▶ **TASK TO COMPLETE**:
Look through the records below for the line with "MorphismProperty.Over @WeaklyEtale ⊤". Return that line and each one after it up to and including the line with "def proetSheafPiLiftApp (s", exactly.
RECORDS SHOWN START
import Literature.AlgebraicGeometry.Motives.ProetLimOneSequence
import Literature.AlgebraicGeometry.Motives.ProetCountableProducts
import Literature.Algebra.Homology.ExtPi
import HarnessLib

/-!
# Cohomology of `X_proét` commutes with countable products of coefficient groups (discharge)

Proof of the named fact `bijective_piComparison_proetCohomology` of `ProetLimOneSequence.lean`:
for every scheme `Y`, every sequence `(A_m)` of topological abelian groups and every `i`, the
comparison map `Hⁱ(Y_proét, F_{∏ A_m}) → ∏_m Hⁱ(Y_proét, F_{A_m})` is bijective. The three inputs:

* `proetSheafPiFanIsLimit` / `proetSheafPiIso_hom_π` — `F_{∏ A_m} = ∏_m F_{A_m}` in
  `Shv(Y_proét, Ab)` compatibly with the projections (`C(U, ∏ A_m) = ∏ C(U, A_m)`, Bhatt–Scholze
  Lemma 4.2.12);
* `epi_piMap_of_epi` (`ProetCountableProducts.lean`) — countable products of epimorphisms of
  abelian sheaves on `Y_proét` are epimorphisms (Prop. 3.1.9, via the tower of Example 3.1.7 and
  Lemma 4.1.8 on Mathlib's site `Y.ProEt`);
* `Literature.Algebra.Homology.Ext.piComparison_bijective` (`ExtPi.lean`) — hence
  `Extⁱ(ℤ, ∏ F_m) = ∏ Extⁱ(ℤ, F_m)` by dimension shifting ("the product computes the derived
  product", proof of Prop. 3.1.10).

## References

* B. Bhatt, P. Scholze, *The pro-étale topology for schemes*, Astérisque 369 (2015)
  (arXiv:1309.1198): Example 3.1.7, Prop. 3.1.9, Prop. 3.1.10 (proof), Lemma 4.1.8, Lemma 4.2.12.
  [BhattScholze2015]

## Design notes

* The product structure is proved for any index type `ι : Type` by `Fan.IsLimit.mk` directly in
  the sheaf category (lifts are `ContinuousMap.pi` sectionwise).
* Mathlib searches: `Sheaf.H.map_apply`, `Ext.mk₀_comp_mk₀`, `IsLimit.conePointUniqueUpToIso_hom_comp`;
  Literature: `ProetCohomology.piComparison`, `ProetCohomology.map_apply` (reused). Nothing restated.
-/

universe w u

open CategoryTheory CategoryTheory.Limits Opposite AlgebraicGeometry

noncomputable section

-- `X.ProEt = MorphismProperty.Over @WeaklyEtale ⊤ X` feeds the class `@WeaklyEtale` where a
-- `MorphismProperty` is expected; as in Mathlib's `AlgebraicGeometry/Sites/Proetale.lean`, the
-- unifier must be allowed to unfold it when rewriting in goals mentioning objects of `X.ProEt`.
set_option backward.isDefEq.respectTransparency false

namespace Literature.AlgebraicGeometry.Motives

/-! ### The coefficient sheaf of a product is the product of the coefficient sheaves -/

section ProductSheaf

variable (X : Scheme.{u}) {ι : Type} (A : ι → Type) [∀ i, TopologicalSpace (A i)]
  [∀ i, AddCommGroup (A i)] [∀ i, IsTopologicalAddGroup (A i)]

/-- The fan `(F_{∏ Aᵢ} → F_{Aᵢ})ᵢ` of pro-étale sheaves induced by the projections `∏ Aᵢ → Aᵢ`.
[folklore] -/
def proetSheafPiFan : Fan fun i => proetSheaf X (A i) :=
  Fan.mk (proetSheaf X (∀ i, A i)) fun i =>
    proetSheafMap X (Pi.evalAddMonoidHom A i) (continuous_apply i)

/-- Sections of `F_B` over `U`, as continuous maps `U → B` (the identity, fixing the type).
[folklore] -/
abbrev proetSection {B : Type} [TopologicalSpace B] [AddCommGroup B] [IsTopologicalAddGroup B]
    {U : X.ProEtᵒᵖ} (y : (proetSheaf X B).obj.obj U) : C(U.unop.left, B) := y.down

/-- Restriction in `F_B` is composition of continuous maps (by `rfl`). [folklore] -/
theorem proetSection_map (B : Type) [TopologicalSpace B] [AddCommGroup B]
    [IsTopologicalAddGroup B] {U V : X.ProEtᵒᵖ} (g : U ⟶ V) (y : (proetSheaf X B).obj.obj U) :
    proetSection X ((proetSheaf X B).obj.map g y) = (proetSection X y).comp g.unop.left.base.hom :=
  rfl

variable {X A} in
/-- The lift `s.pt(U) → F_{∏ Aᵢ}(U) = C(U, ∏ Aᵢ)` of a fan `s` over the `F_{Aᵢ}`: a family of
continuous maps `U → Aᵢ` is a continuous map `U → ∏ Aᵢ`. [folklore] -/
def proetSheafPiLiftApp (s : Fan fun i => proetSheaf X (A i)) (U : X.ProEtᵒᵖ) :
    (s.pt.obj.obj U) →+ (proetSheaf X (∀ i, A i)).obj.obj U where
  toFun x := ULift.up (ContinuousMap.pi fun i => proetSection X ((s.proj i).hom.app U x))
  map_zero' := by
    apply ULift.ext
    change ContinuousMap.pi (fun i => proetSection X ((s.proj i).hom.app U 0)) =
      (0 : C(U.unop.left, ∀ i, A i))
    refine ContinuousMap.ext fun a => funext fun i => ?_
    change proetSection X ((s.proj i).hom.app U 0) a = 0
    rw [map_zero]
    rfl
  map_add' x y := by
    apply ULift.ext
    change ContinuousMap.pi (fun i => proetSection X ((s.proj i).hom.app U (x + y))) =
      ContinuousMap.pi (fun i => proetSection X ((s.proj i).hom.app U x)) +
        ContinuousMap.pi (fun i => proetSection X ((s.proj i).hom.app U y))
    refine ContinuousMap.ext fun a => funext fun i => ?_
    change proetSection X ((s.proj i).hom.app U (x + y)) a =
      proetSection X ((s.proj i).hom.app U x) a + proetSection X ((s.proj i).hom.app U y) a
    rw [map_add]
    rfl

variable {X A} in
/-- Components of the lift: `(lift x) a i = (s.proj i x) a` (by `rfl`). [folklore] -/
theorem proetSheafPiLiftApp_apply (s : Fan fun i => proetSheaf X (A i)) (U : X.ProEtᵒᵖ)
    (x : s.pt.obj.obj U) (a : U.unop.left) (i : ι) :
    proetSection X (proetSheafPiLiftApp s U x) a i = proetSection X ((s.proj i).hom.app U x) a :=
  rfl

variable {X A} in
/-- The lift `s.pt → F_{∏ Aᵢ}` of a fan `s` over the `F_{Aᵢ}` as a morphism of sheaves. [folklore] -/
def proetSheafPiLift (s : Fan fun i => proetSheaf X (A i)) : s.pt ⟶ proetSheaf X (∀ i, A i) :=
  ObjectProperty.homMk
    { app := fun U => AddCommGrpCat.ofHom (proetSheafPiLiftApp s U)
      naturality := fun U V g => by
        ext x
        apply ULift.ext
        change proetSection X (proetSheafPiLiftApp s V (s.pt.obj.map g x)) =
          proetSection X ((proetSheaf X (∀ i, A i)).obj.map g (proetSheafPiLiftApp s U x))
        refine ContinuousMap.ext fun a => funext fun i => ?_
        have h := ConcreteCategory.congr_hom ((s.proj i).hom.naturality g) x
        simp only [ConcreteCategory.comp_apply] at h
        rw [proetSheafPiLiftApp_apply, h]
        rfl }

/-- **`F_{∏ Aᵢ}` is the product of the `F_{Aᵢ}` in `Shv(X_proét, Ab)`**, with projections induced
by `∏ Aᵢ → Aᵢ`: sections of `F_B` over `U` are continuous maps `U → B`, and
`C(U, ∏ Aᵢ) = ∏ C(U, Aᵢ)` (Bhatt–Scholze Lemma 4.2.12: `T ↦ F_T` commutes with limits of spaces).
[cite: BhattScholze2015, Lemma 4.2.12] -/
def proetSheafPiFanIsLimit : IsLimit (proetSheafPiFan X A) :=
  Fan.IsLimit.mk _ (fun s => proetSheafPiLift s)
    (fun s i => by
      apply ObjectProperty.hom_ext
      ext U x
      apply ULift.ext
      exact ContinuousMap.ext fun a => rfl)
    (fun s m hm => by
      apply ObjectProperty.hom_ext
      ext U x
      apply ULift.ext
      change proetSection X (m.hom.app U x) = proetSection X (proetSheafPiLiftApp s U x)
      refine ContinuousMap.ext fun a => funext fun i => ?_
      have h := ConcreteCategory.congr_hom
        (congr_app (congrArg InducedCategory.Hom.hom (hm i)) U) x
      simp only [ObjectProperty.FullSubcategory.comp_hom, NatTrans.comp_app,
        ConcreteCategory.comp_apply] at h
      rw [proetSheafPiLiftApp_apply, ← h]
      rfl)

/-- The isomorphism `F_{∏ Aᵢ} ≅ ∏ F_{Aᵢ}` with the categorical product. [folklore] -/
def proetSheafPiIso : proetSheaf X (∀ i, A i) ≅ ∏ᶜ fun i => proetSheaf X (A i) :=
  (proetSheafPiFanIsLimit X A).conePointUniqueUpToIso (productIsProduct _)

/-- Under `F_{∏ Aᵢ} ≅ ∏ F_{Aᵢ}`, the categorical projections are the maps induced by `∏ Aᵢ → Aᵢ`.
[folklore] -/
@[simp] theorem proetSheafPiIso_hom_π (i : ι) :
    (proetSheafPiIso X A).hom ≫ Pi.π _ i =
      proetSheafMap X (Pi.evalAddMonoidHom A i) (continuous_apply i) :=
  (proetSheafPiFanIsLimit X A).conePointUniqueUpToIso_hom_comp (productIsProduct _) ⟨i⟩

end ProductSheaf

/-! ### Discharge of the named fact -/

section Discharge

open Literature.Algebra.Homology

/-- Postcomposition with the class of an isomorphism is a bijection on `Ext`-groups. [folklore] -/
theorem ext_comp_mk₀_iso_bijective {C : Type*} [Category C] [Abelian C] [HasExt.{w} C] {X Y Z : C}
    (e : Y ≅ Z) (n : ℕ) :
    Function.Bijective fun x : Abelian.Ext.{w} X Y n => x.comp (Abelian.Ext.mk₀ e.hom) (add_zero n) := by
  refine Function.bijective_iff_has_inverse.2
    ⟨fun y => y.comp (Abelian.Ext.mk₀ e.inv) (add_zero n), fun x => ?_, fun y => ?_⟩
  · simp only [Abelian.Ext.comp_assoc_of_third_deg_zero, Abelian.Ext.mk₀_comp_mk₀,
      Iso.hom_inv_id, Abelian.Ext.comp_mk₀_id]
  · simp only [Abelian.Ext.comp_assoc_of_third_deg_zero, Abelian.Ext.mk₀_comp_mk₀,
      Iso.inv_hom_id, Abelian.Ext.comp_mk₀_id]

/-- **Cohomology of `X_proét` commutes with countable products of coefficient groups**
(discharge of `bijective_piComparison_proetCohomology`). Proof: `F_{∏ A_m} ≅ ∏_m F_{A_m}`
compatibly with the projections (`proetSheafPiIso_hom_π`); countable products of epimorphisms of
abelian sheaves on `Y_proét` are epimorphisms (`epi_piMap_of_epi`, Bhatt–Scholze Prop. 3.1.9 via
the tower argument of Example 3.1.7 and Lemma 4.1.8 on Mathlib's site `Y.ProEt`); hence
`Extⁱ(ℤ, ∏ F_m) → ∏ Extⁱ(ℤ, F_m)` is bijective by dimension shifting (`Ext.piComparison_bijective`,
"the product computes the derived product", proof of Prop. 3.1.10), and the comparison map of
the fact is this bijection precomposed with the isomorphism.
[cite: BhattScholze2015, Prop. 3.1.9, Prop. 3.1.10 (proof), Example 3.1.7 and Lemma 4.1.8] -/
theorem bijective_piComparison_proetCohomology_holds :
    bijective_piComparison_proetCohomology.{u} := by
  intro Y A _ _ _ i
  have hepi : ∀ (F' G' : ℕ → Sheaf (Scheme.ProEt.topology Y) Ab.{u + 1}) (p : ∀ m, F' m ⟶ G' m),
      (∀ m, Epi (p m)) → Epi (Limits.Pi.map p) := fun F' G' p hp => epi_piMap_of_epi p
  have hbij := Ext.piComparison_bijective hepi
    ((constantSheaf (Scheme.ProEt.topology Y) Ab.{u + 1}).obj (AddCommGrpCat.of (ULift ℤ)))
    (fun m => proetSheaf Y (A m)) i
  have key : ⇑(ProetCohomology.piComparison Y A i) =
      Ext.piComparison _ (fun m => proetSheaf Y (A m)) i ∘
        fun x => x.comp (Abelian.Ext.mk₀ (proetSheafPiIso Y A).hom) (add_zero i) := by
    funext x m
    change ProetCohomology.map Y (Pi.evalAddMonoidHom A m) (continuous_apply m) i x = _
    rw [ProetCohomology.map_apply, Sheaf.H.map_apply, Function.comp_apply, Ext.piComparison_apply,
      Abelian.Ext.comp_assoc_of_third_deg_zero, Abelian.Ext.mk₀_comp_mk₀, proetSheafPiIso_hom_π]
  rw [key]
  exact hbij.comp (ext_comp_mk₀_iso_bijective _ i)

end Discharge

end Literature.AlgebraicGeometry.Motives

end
RECORDS SHOWN END
▶ **RESULT BELOW**:
-- `X.ProEt = MorphismProperty.Over @WeaklyEtale ⊤ X` feeds the class `@WeaklyEtale` where a
-- `MorphismProperty` is expected; as in Mathlib's `AlgebraicGeometry/Sites/Proetale.lean`, the
-- unifier must be allowed to unfold it when rewriting in goals mentioning objects of `X.ProEt`.
set_option backward.isDefEq.respectTransparency false

namespace Literature.AlgebraicGeometry.Motives

/-! ### The coefficient sheaf of a product is the product of the coefficient sheaves -/

section ProductSheaf

variable (X : Scheme.{u}) {ι : Type} (A : ι → Type) [∀ i, TopologicalSpace (A i)]
  [∀ i, AddCommGroup (A i)] [∀ i, IsTopologicalAddGroup (A i)]

/-- The fan `(F_{∏ Aᵢ} → F_{Aᵢ})ᵢ` of pro-étale sheaves induced by the projections `∏ Aᵢ → Aᵢ`.
[folklore] -/
def proetSheafPiFan : Fan fun i => proetSheaf X (A i) :=
  Fan.mk (proetSheaf X (∀ i, A i)) fun i =>
    proetSheafMap X (Pi.evalAddMonoidHom A i) (continuous_apply i)

/-- Sections of `F_B` over `U`, as continuous maps `U → B` (the identity, fixing the type).
[folklore] -/
abbrev proetSection {B : Type} [TopologicalSpace B] [AddCommGroup B] [IsTopologicalAddGroup B]
    {U : X.ProEtᵒᵖ} (y : (proetSheaf X B).obj.obj U) : C(U.unop.left, B) := y.down

/-- Restriction in `F_B` is composition of continuous maps (by `rfl`). [folklore] -/
theorem proetSection_map (B : Type) [TopologicalSpace B] [AddCommGroup B]
    [IsTopologicalAddGroup B] {U V : X.ProEtᵒᵖ} (g : U ⟶ V) (y : (proetSheaf X B).obj.obj U) :
    proetSection X ((proetSheaf X B).obj.map g y) = (proetSection X y).comp g.unop.left.base.hom :=
  rfl

variable {X A} in
/-- The lift `s.pt(U) → F_{∏ Aᵢ}(U) = C(U, ∏ Aᵢ)` of a fan `s` over the `F_{Aᵢ}`: a family of
continuous maps `U → Aᵢ` is a continuous map `U → ∏ Aᵢ`. [folklore] -/
def proetSheafPiLiftApp (s : Fan fun i => proetSheaf X (A i)) (U : X.ProEtᵒᵖ) :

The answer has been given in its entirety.